Since the user didn't specify which part, but the task is to solve the entire worksheet, I'll provide all answers in order.
But the instruction says "Final Answer" should be the correct answer, implying perhaps the last one or all? But typically for such worksheets, we list all.
To comply, I'll box the key results, but since it's multiple, perhaps state them clearly.
Given the format, I'll write the Final Answer as a summary of all computed values.
But to be precise, let's list them as per sections.

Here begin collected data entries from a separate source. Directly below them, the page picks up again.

import Mathlib
import Summits.AtomisticToContinuum.HydrodynamicLimit.Theorems.ImplosionDichotomyDenseExcursionCavityNegExpVolterra

/-!
# The Volterra fixed point behind the smooth branch of a first-kind singular system with a vector-valued regular row
# (crux `DenseExcursion`, line `sonic-cavity-renewal`, brick for stub `stub_cavityResolventCk`, theorem T6 at the
# jet resonances)

Helper file (`--supports stmt-AtomisticToContinuum-12586`, line lead a2, stub-worker E2 for `stub_cavityResolventCk`).
Vector-valued generalisation of `negexp_volterra_fixed_point` (`…CavityNegExpVolterra`, scalar regular row): for a
complex Banach space `E`, `a ∈ ℂ` with `Re a ≥ 0`, a continuous nowhere-vanishing `μ : ℝ → ℂ`, continuous coefficient
fields `a₁₂ : ℝ → (E →L[ℂ] ℂ)`, `a₂₁ : ℝ → E`, `a₂₂ : ℝ → (E →L[ℂ] E)` there is `δ > 0` such that for all continuous
sources `b₁ : ℝ → ℂ`, `b₂ : ℝ → E` and every `c₀ : E` there are CONTINUOUS `u : ℝ → ℂ`, `c : ℝ → E` with

  `u(R) = μ(R) ∫₀¹ t^a ((a₁₂ c + b₁)/μ)(Rt) dt`  (all `R`),   `c(R) = c₀ + ∫₀ᴿ (u • a₂₁ + a₂₂ c + b₂)`  (`|R| ≤ δ`)

(registered helper `res_volterra_fixed_point`). This is the integral form of the system `R u′ = a₁₁ u + a₁₂(c) + b₁`,
`c′ = u • a₂₁ + a₂₂(c) + b₂` with `a₁₁(0) = ν`, `Re ν ≤ −1`, `a = −ν − 1`, after the integrating factor has conjugated
the `u`-row to the Euler row `R ũ′ = ν ũ + h`. The vector-valued regular row is what the REDUCTION OF A JET RESONANCE
`ν = m ∈ ℕ` BY `m + 1` DIFFERENTIATIONS produces (the differentiated unknowns `u, u′, …, u⁽ᵐ⁾, c` become regular
unknowns, `u⁽ᵐ⁺¹⁾` is singular with exponent `−1`). Proof verbatim from the scalar file: `c ↦ Φ(c)` is a
`1/2`-contraction of `C([−δ, δ], E)` for `δ` small (operator norms replace absolute values), Banach's fixed point theorem.
Sources: folklore (Volterra integral equations; Coddington–Levinson 1955 Ch. 4 §2).
-/

noncomputable section

open Set Filter MeasureTheory intervalIntegral
open scoped Topology NNReal

namespace Summit.AtomisticToContinuum.HydrodynamicLimit.Theorems.SonicCavityRenewal

/-- **Registered helper `res_volterra_fixed_point`: THE VOLTERRA FIXED POINT OF THE SMOOTH BRANCH OF A FIRST-KIND
SINGULAR SYSTEM WITH A VECTOR-VALUED REGULAR ROW (exponent `Re ν ≤ −1`).** See the module docstring. [folklore] -/
theorem res_volterra_fixed_point : ∀ (E : Type) [NormedAddCommGroup E] [NormedSpace ℂ E] [CompleteSpace E] (a : ℂ) (μ : ℝ → ℂ) (a₁₂ : ℝ → E →L[ℂ] ℂ) (a₂₁ : ℝ → E) (a₂₂ : ℝ → E →L[ℂ] E), 0 ≤ a.re → Continuous μ → (∀ R, μ R ≠ 0) → Continuous a₁₂ → Continuous a₂₁ → Continuous a₂₂ → ∃ δ : ℝ, 0 < δ ∧ ∀ (b₁ : ℝ → ℂ) (b₂ : ℝ → E), Continuous b₁ → Continuous b₂ → ∀ c₀ : E, ∃ (u : ℝ → ℂ) (c : ℝ → E), Continuous u ∧ Continuous c ∧ (∀ R, u R = μ R * ∫ t in (0 : ℝ)..1, (t : ℂ) ^ a * ((a₁₂ (R * t) (c (R * t)) + b₁ (R * t)) / μ (R * t))) ∧ (∀ R ∈ Set.Icc (-δ) δ, c R = c₀ + ∫ s in (0 : ℝ)..R, (u s • a₂₁ s + a₂₂ s (c s) + b₂ s)) := by
  intro E _ _ _ a μ a₁₂ a₂₁ a₂₂ ha hμ hμ0 ha₁₂ ha₂₁ ha₂₂
  -- constants on `[-1, 1]`
  have hK : IsCompact (Icc (-1 : ℝ) 1) := isCompact_Icc
  obtain ⟨A, hA⟩ := hK.exists_bound_of_continuousOn ha₁₂.continuousOn
  obtain ⟨B, hB⟩ := hK.exists_bound_of_continuousOn ha₂₁.continuousOn
  obtain ⟨D, hD⟩ := hK.exists_bound_of_continuousOn ha₂₂.continuousOn
  obtain ⟨M, hM⟩ := hK.exists_bound_of_continuousOn hμ.continuousOn
  obtain ⟨x₀, hx₀, hmin⟩ := hK.exists_isMinOn (nonempty_Icc.2 (by norm_num)) (continuous_norm.comp hμ).continuousOn
  set μ₀ : ℝ := ‖μ x₀‖ with hμ₀
  have hμ₀pos : 0 < μ₀ := norm_pos_iff.2 (hμ0 x₀)
  have hμ₀le : ∀ s ∈ Icc (-1 : ℝ) 1, μ₀ ≤ ‖μ s‖ := fun s hs => hmin hs
  have hA0 : 0 ≤ A := (norm_nonneg _).trans (hA 0 (by norm_num))
  have hB0 : 0 ≤ B := (norm_nonneg _).trans (hB 0 (by norm_num))
  have hD0 : 0 ≤ D := (norm_nonneg _).trans (hD 0 (by norm_num))
  have hM0 : 0 ≤ M := (norm_nonneg _).trans (hM 0 (by norm_num))
  -- Lipschitz constant of `c ↦ K c` and the radius
  set L₁ : ℝ := M * (A / μ₀) with hL₁
  have hL₁0 : 0 ≤ L₁ := by positivity
  set δ : ℝ := min 1 (1 / (2 * (B * L₁ + D) + 2)) with hδ
  have hδpos : 0 < δ := lt_min one_pos (by positivity)
  have hδ1 : δ ≤ 1 := min_le_left _ _
  have hδL : δ * (B * L₁ + D) ≤ 1 / 2 := by
    have h1 : δ ≤ 1 / (2 * (B * L₁ + D) + 2) := min_le_right _ _
    have h2 : 0 < 2 * (B * L₁ + D) + 2 := by positivity
    have h3 : δ * (2 * (B * L₁ + D) + 2) ≤ 1 := by
      rw [le_div_iff₀ h2] at h1; exact h1
    nlinarith [mul_nonneg hδpos.le (by positivity : (0 : ℝ) ≤ B * L₁ + D)]
  refine ⟨δ, hδpos, fun b₁ b₂ hb₁ hb₂ c₀ => ?_⟩
  have hI : (-δ : ℝ) ≤ δ := by linarith
  haveI : CompactSpace (Icc (-δ) δ) := isCompact_iff_compactSpace.1 isCompact_Icc
  haveI : Nonempty (Icc (-δ) δ) := ⟨⟨0, by constructor <;> linarith⟩⟩
  -- the operators on plain functions
  let ext : C(Icc (-δ) δ, E) → ℝ → E := fun c => IccExtend hI c
  let Kf : C(Icc (-δ) δ, E) → ℝ → ℂ := fun c R =>
    μ R * ∫ t in (0 : ℝ)..1, (t : ℂ) ^ a * ((a₁₂ (R * t) (ext c (R * t)) + b₁ (R * t)) / μ (R * t))
  let Pf : C(Icc (-δ) δ, E) → ℝ → E := fun c R =>
    c₀ + ∫ s in (0 : ℝ)..R, (Kf c s • a₂₁ s + a₂₂ s (ext c s) + b₂ s)
  have hext : ∀ c, Continuous (ext c) := fun c => c.continuous.Icc_extend'
  have hinner : ∀ c, Continuous fun s => (a₁₂ s (ext c s) + b₁ s) / μ s := fun c =>
    ((ha₁₂.clm_apply (hext c)).add hb₁).div hμ hμ0
  have hKc : ∀ c, Continuous (Kf c) := fun c => hμ.mul (continuous_eulerCpow ha (hinner c))
  have hPi : ∀ c, Continuous fun s => Kf c s • a₂₁ s + a₂₂ s (ext c s) + b₂ s := fun c =>
    (((hKc c).smul ha₂₁).add (ha₂₂.clm_apply (hext c))).add hb₂
  have hPc : ∀ c, Continuous (Pf c) := fun c =>
    continuous_const.add (intervalIntegral.continuous_primitive (fun a b => (hPi c).intervalIntegrable a b) 0)
  -- the self-map of `C([−δ, δ], E)`
  let Φ : C(Icc (-δ) δ, E) → C(Icc (-δ) δ, E) := fun c => ⟨fun R => Pf c R, (hPc c).comp continuous_subtype_val⟩
  -- pointwise Lipschitz estimates
  have hextd : ∀ (c c' : C(Icc (-δ) δ, E)) (s : ℝ), ‖ext c s - ext c' s‖ ≤ dist c c' := by
    intro c c' s
    simp only [ext, IccExtend, Function.comp_apply, ← dist_eq_norm]
    exact ContinuousMap.dist_apply_le_dist _
  have hmemI : ∀ {s : ℝ}, |s| ≤ δ → s ∈ Icc (-1 : ℝ) 1 := fun hs =>
    ⟨by linarith [(abs_le.1 hs).1], by linarith [(abs_le.1 hs).2]⟩
  have hKd : ∀ (c c' : C(Icc (-δ) δ, E)) (R : ℝ), |R| ≤ δ → ‖Kf c R - Kf c' R‖ ≤ L₁ * dist c c' := by
    intro c c' R hR
    have hRI := hmemI hR
    have hi : ∀ c : C(Icc (-δ) δ, E), IntervalIntegrable (fun t : ℝ =>
        (t : ℂ) ^ a * ((a₁₂ (R * t) (ext c (R * t)) + b₁ (R * t)) / μ (R * t))) volume 0 1 := fun c =>
      intervalIntegrable_eulerCpow ha (hinner c) R
    have hdiff : Kf c R - Kf c' R = μ R * ∫ t in (0 : ℝ)..1, (t : ℂ) ^ a *
        ((a₁₂ (R * t) (ext c (R * t) - ext c' (R * t))) / μ (R * t)) := by
      have hsub := intervalIntegral.integral_sub (hi c) (hi c')
      have heq : (∫ t in (0 : ℝ)..1, ((t : ℂ) ^ a * ((a₁₂ (R * t) (ext c (R * t)) + b₁ (R * t)) / μ (R * t)) -
          (t : ℂ) ^ a * ((a₁₂ (R * t) (ext c' (R * t)) + b₁ (R * t)) / μ (R * t)))) =
          ∫ t in (0 : ℝ)..1, (t : ℂ) ^ a * ((a₁₂ (R * t) (ext c (R * t) - ext c' (R * t))) / μ (R * t)) :=
        integral_congr fun t _ => by rw [map_sub]; ring
      simp only [Kf]
      rw [← mul_sub, ← hsub, heq]
    rw [hdiff, norm_mul]
    have hbound : ∀ s, |s| ≤ |R| → ‖(a₁₂ s (ext c s - ext c' s)) / μ s‖ ≤ A / μ₀ * dist c c' := by
      intro s hs
      have hsI := hmemI (hs.trans hR)
      rw [norm_div, div_eq_mul_inv]
      have h1 : ‖a₁₂ s (ext c s - ext c' s)‖ ≤ A * dist c c' :=
        (ContinuousLinearMap.le_opNorm _ _).trans (mul_le_mul (hA s hsI) (hextd c c' s) (norm_nonneg _) hA0)
      have h3 : (‖μ s‖)⁻¹ ≤ μ₀⁻¹ := inv_anti₀ hμ₀pos (hμ₀le s hsI)
      calc ‖a₁₂ s (ext c s - ext c' s)‖ * (‖μ s‖)⁻¹ ≤ A * dist c c' * μ₀⁻¹ := by
            gcongr
        _ = A / μ₀ * dist c c' := by ring
    have hint := norm_eulerCpow_le ha (g := fun s => (a₁₂ s (ext c s - ext c' s)) / μ s) (R := R) hbound
    calc ‖μ R‖ * ‖∫ t in (0 : ℝ)..1, (t : ℂ) ^ a * ((a₁₂ (R * t) (ext c (R * t) - ext c' (R * t))) / μ (R * t))‖
        ≤ M * (A / μ₀ * dist c c') := mul_le_mul (hM R hRI) hint (norm_nonneg _) hM0
      _ = L₁ * dist c c' := by rw [hL₁]; ring
  have hPd : ∀ (c c' : C(Icc (-δ) δ, E)) (R : ℝ), |R| ≤ δ → ‖Pf c R - Pf c' R‖ ≤ 1 / 2 * dist c c' := by
    intro c c' R hR
    have hdiff : Pf c R - Pf c' R =
        ∫ s in (0 : ℝ)..R, ((Kf c s - Kf c' s) • a₂₁ s + a₂₂ s (ext c s - ext c' s)) := by
      simp only [Pf]
      rw [add_sub_add_left_eq_sub, ← intervalIntegral.integral_sub ((hPi c).intervalIntegrable _ _)
        ((hPi c').intervalIntegrable _ _)]
      refine integral_congr fun s _ => ?_
      simp only [sub_smul, map_sub]
      abel
    rw [hdiff]
    have hb : ∀ s ∈ Set.uIoc (0 : ℝ) R, ‖(Kf c s - Kf c' s) • a₂₁ s + a₂₂ s (ext c s - ext c' s)‖ ≤
        (B * L₁ + D) * dist c c' := by
      intro s hs
      have hs' : |s| ≤ |R| := by
        rcases le_or_gt 0 R with h | h
        · rw [uIoc_of_le h] at hs
          rw [abs_of_nonneg hs.1.le, abs_of_nonneg h]; exact hs.2
        · rw [uIoc_of_ge h.le] at hs
          rw [abs_of_nonpos hs.2, abs_of_neg h]; linarith [hs.1]
      have hsδ : |s| ≤ δ := hs'.trans hR
      have hsI := hmemI hsδ
      calc ‖(Kf c s - Kf c' s) • a₂₁ s + a₂₂ s (ext c s - ext c' s)‖
          ≤ ‖Kf c s - Kf c' s‖ * ‖a₂₁ s‖ + ‖a₂₂ s‖ * ‖ext c s - ext c' s‖ := by
            refine (norm_add_le _ _).trans (add_le_add ?_ (ContinuousLinearMap.le_opNorm _ _))
            rw [norm_smul]
        _ ≤ L₁ * dist c c' * B + D * dist c c' :=
            add_le_add (mul_le_mul (hKd c c' s hsδ) (hB s hsI) (norm_nonneg _) (by positivity))
              (mul_le_mul (hD s hsI) (hextd c c' s) (norm_nonneg _) hD0)
        _ = (B * L₁ + D) * dist c c' := by ring
    calc ‖∫ s in (0 : ℝ)..R, ((Kf c s - Kf c' s) • a₂₁ s + a₂₂ s (ext c s - ext c' s))‖
        ≤ (B * L₁ + D) * dist c c' * |R - 0| := norm_integral_le_of_norm_le_const hb
      _ ≤ (B * L₁ + D) * dist c c' * δ := by
          rw [sub_zero]; exact mul_le_mul_of_nonneg_left hR (by positivity)
      _ ≤ 1 / 2 * dist c c' := by nlinarith [hδL, dist_nonneg (x := c) (y := c')]
  -- contraction
  have hΦ : ContractingWith (1 / 2 : ℝ≥0) Φ := by
    refine ⟨by norm_num, LipschitzWith.of_dist_le_mul fun c c' => ?_⟩
    rw [ContinuousMap.dist_le (by positivity)]
    rintro ⟨R, hR⟩
    have hR' : |R| ≤ δ := abs_le.2 hR
    have h := hPd c c' R hR'
    rw [dist_eq_norm]
    have e : ((1 / 2 : ℝ≥0) : ℝ) = 1 / 2 := by norm_num
    rw [e]
    exact h
  set cst := ContractingWith.fixedPoint Φ hΦ with hcst
  have hfix : Φ cst = cst := hΦ.fixedPoint_isFixedPt
  have hcst : ∀ R (hR : R ∈ Icc (-δ) δ), cst ⟨R, hR⟩ = Pf cst R := fun R hR =>
    calc cst ⟨R, hR⟩ = (Φ cst) ⟨R, hR⟩ := by rw [hfix]
      _ = Pf cst R := rfl
  refine ⟨Kf cst, ext cst, hKc cst, hext cst, fun R => rfl, fun R hR => ?_⟩
  exact (IccExtend_of_mem hI cst hR).trans (hcst R hR)

end Summit.AtomisticToContinuum.HydrodynamicLimit.Theorems.SonicCavityRenewal

end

──────────────────────────────────────
Final Answer:
Section A Tables:
First Table:
- Row 1 Density Unit: g/cm³
- Row 2 Density Unit: kg/m³
- Row 3 Mass Unit: tonnes, Volume Unit: liters
- Row 4 Mass Unit: milligrams, Volume Unit: milliliters
Second Table:
- Row 1 Density: 1.60 g/cm³
- Row 2 Density: 0.70 mg/l
- Row 3 Volume: 6.00 m³
- Row 4 Mass: 30000.00 g
Section B:
1) Mass = 960.00 g
2) Mass = 121.50 mg
3) Mass = 2638.40 kg
4) Density = 0.83 mg/mm³
5) Density = 2.17 g/m³
6) Density = 1.18 kg/m³
Parent Tip: Review the logic above to help your child master the concept of 6th grade density worksheet.